Structured JSON Logging — grep Is Not Enough

logging observability devops

Production is on fire. Someone SSHs into a box and greps a 4GB text file for Error. The failing checkout is buried in a multi-line stack dump with no request id. Loki and Datadog can ingest that wall of text, but you cannot filter status=500 AND route=/checkout AND request_id=… efficiently unless you emit structured JSON with stable field names.

SSH-and-grep is fine for a single laptop process. Distributed systems need join keys.

One event, one JSON object

function log(level: string, msg: string, fields: Record<string, unknown>) {
  const event = {
    level,
    msg,
    time: new Date().toISOString(),
    service: process.env.SERVICE_NAME,
    env: process.env.APP_ENV,
    ...fields,
  };
  process.stdout.write(JSON.stringify(event) + "\n");
}

Pretty-printed JSON across multiple lines breaks most shippers. Use NDJSON in production; pretty-print only on a developer machine. Prefer a library (pino, winston JSON mode, zap, slog) over hand-rolled forever — wrappers still belong to you for redaction.

Fields that pay rent

FieldPurpose
trace_id / request_idJoin logs across services
route / method / statusHTTP golden signals
error.type / error.messageAlert without dumping stacks into msg
duration_msLatency breadcrumbs
user_id (internal opaque id)Support — avoid raw email if policy forbids

Propagate ids from the edge:

app.use((req, res, next) => {
  const requestId = req.header("x-request-id") ?? crypto.randomUUID();
  res.setHeader("x-request-id", requestId);
  req.log = (level: string, msg: string, fields?: object) =>
    log(level, msg, { request_id: requestId, route: req.path, ...fields });
  next();
});

Without correlation, JSON is only prettier spaghetti.

PII and secret pitfalls

log("debug", "payload", { body: req.body }) will eventually capture passwords, tokens, or card data. Rules that survive audits:

  • Allowlist fields; never dump entire bodies by default.
  • Redact authorization, cookie, password, otp, PANs.
  • Assume log storage has broader read access than the app DB.
  • Stripe webhook bodies and auth headers do not belong in shared Slack log dumps.
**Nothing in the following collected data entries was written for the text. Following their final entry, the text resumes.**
import Literature.NumberTheory.Sieve.MatomakiRadziwillProp1U1
import HarnessLib

/-!
# Matomäki–Radziwiłł 2016, Proposition 1 for general coefficients — (d1) Lemma 12 on `𝒰` (§8.3)

Topic `NumberTheory/Sieve`.  Everything in this file is PROVED; no definitions, no named facts.

General-coefficient form of `MatomakiRadziwillProp1U1.lean` (K. Matomäki, M. Radziwiłł, *Multiplicative functions in
short intervals*, Ann. of Math. 183 (2016), §8.3, first display: the second application of Lemma 12 with
`a = b`): the coefficients `a` (supported anywhere, `|a| ≤ 1`) and `c` (`|c| ≤ 1`) are arbitrary complex sequences
with `a_{mp} = a_m c_p` for primes `p ∈ [P', Q']`, `p ∤ m`, and the summation range `X ≥ 1` is independent of the
interval system's parameter (`I : SieveIntervalSystem η X₀`).  For a real multiplicative `f` the tree file takes
`a = f 1_𝒮`, `c = f` (`aCoef_mul_prime_of_gt`); for a completely multiplicative complex `f` the same choice works
(`mem_mul_prime_iff_of_gt`).  Needed for complex `f` in Matomäki–Radziwiłł–Tao 2015, Appendix A (Proposition A.3).

* `integral_Uset_le_lemma12_coef` — Lemma 12 on `𝒰` (`MatomakiRadziwillLemma12.lemma12_bound`, `C₁₂ = 20000`);
* `coprime_sum_le_card_div_coef` — `∑_{(n,𝒫)=1} |a_n|²/n ≤ (1/X) #{X ≤ n ≤ 2X : (n,𝒫)=1}`.

## References
* K. Matomäki, M. Radziwiłł, Ann. of Math. (2) 183 (2016), 1015–1056 (arXiv:1501.04585), §8.3 (arXiv p. 17).
  [cite: MatomakiRadziwillAnnals2016, §8.3]
* K. Matomäki, M. Radziwiłł, T. Tao, Algebra & Number Theory 9 (2015), Appendix A, Proposition A.3 (proof).
  [cite: MatomakiRadziwillTao2015, Appendix A, Proposition A.3 (proof)]
-/

noncomputable section

open Finset Complex MeasureTheory

namespace Literature.NumberTheory.Sieve

namespace SieveIntervalSystem

variable {η X₀ : ℝ} (I : SieveIntervalSystem η X₀)

/-- **Lemma 12 on `𝒰`, general coefficients** (§8.3, first display): for parameters `1 ≤ P' ≤ Q'`, `H' ≥ 1`,
`X, T ≥ 1`, `T₀ ≥ 0`, `1`-bounded `a, c` with `a_{mp} = a_m c_p` (`p ∈ [P', Q']` prime, `p ∤ m`), `C₁₂ = 20000`:
`∫_𝒰 |∑ a_n n^{-1-it}|² ≤ C₁₂ (H' log(Q'/P') ∑_{v} ∫_𝒰 |Q_{v,H'} R_{v,H'}|²
  + (T+X)/X (1/H' + 1/P' + ∑_{X≤n≤2X, (n,∏_{P'≤p≤Q'} p)=1} |a_n|²/n))`.
[cite: MatomakiRadziwillAnnals2016, §8.3] -/
theorem integral_Uset_le_lemma12_coef (a c : ℕ → ℂ) (ha : ∀ n, ‖a n‖ ≤ 1) (hc : ∀ p, ‖c p‖ ≤ 1)
    {X : ℝ} (hX : 1 ≤ X) {T₀ T : ℝ} (hT₀ : 0 ≤ T₀) (hT : 1 ≤ T) {P' Q' H' : ℝ} (hP'1 : 1 ≤ P')
    (hP'Q' : P' ≤ Q') (hH' : 1 ≤ H')
    (hfac : ∀ m p : ℕ, p.Prime → P' ≤ p → (p : ℝ) ≤ Q' → ¬ p ∣ m → a (m * p) = a m * c p) :
    ∫ t in I.Uset c T₀ T,
        ‖∑ n ∈ Icc ⌈X⌉₊ ⌊2 * X⌋₊, a n * (n : ℂ) ^ (-(1 + (t : ℂ) * Complex.I))‖ ^ 2 ≤
      20000 * ((H' * Real.log (Q' / P')) *
          (∑ v ∈ Icc ⌊H' * Real.log P'⌋₊ ⌊H' * Real.log Q'⌋₊,
            ∫ t in I.Uset c T₀ T,
              ‖blockPrimePoly c P' Q' H' v t * blockCofactorPoly a X P' Q' H' v t‖ ^ 2)
        + (T + X) / X * (1 / H' + 1 / P'
            + ∑ n ∈ (Icc ⌈X⌉₊ ⌊2 * X⌋₊).filter
                (fun n : ℕ => ∀ p ∈ (Icc ⌈P'⌉₊ ⌊Q'⌋₊).filter Nat.Prime, ¬ p ∣ n),
                ‖a n‖ ^ 2 / n)) := by
  have hsub : I.Uset c T₀ T ⊆ Set.Icc (-T) T :=
    (I.Uset_subset _ T₀ T).trans (Set.Icc_subset_Icc (by linarith) le_rfl)
  exact MatomakiRadziwillLemma12.lemma12_bound X T P' Q' H' a a c (I.Uset c T₀ T) hX hT hP'1 hP'Q' hH'
    ha ha hc hfac hsub

/-- The sieve term of Lemma 12 on `𝒰`, general coefficients: `∑_{X≤n≤2X, (n,𝒫)=1} |a_n|²/n ≤ (1/X) #{…}`
(`|a_n| ≤ 1`, `n ≥ X > 0`). [folklore] -/
theorem coprime_sum_le_card_div_coef {a : ℕ → ℂ} (ha : ∀ n, ‖a n‖ ≤ 1) {X : ℝ} (hX : 0 < X) (P' Q' : ℝ) :
    ∑ n ∈ (Icc ⌈X⌉₊ ⌊2 * X⌋₊).filter
        (fun n : ℕ => ∀ p ∈ (Icc ⌈P'⌉₊ ⌊Q'⌋₊).filter Nat.Prime, ¬ p ∣ n), ‖a n‖ ^ 2 / n ≤
      (#((Icc ⌈X⌉₊ ⌊2 * X⌋₊).filter
          (fun n : ℕ => ∀ p ∈ (Icc ⌈P'⌉₊ ⌊Q'⌋₊).filter Nat.Prime, ¬ p ∣ n)) : ℝ) * (1 / X) := by
  rw [← nsmul_eq_mul, ← sum_const]
  refine sum_le_sum fun n hn => ?_
  have hXn : X ≤ n := Nat.ceil_le.1 (mem_Icc.1 (mem_filter.1 hn).1).1
  have hn0 : (0 : ℝ) < n := hX.trans_le hXn
  have h1 : ‖a n‖ ^ 2 ≤ 1 := by
    have := ha n
    have h0 := norm_nonneg (a n)
    nlinarith only [this, h0]
  calc ‖a n‖ ^ 2 / n ≤ 1 / (n : ℝ) := div_le_div_of_nonneg_right h1 hn0.le
    _ ≤ 1 / X := div_le_div_of_nonneg_left zero_le_one hX hXn

end SieveIntervalSystem

end Literature.NumberTheory.Sieve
Cardinality: labels vs fields

In Loki/Prometheus-style systems, labels are indexed and expensive. Keep labels low-cardinality: service, env, level. Put user_id and request_id in the JSON body (or structured metadata), not as labels — or the index explodes during a traffic spike.

Levels and noise control

LevelUse
errorNeeds human attention
warnDegraded path / retries
infoCoarse lifecycle events
debugLocal or sampled in prod

Logging every cache hit at info costs more than the cache saves. Sample debug; unlock verbose logging with a per-request header when debugging a single customer.

Query mental model

{service="api", env="prod"} | json | status >= 500 | line_format "{{.request_id}} {{.msg}}"

That workflow does not exist for free-form paragraphs. Teach on-call to query by request_id before downloading log files.

Migration without a big-bang rewrite

  1. Adopt one logger; configure JSON output in prod.
  2. Document a ten-field schema shared across services.
  3. Add request ids at the edge gateway or Worker.
  4. Ban new console.log in server PR review.
  5. Delete noisy hot-path logs as you touch files.

Structured logging is not “use JSON because it is trendy.” It is how your future self finds one failing checkout without grepping the universe — with redaction so the search itself is not a breach.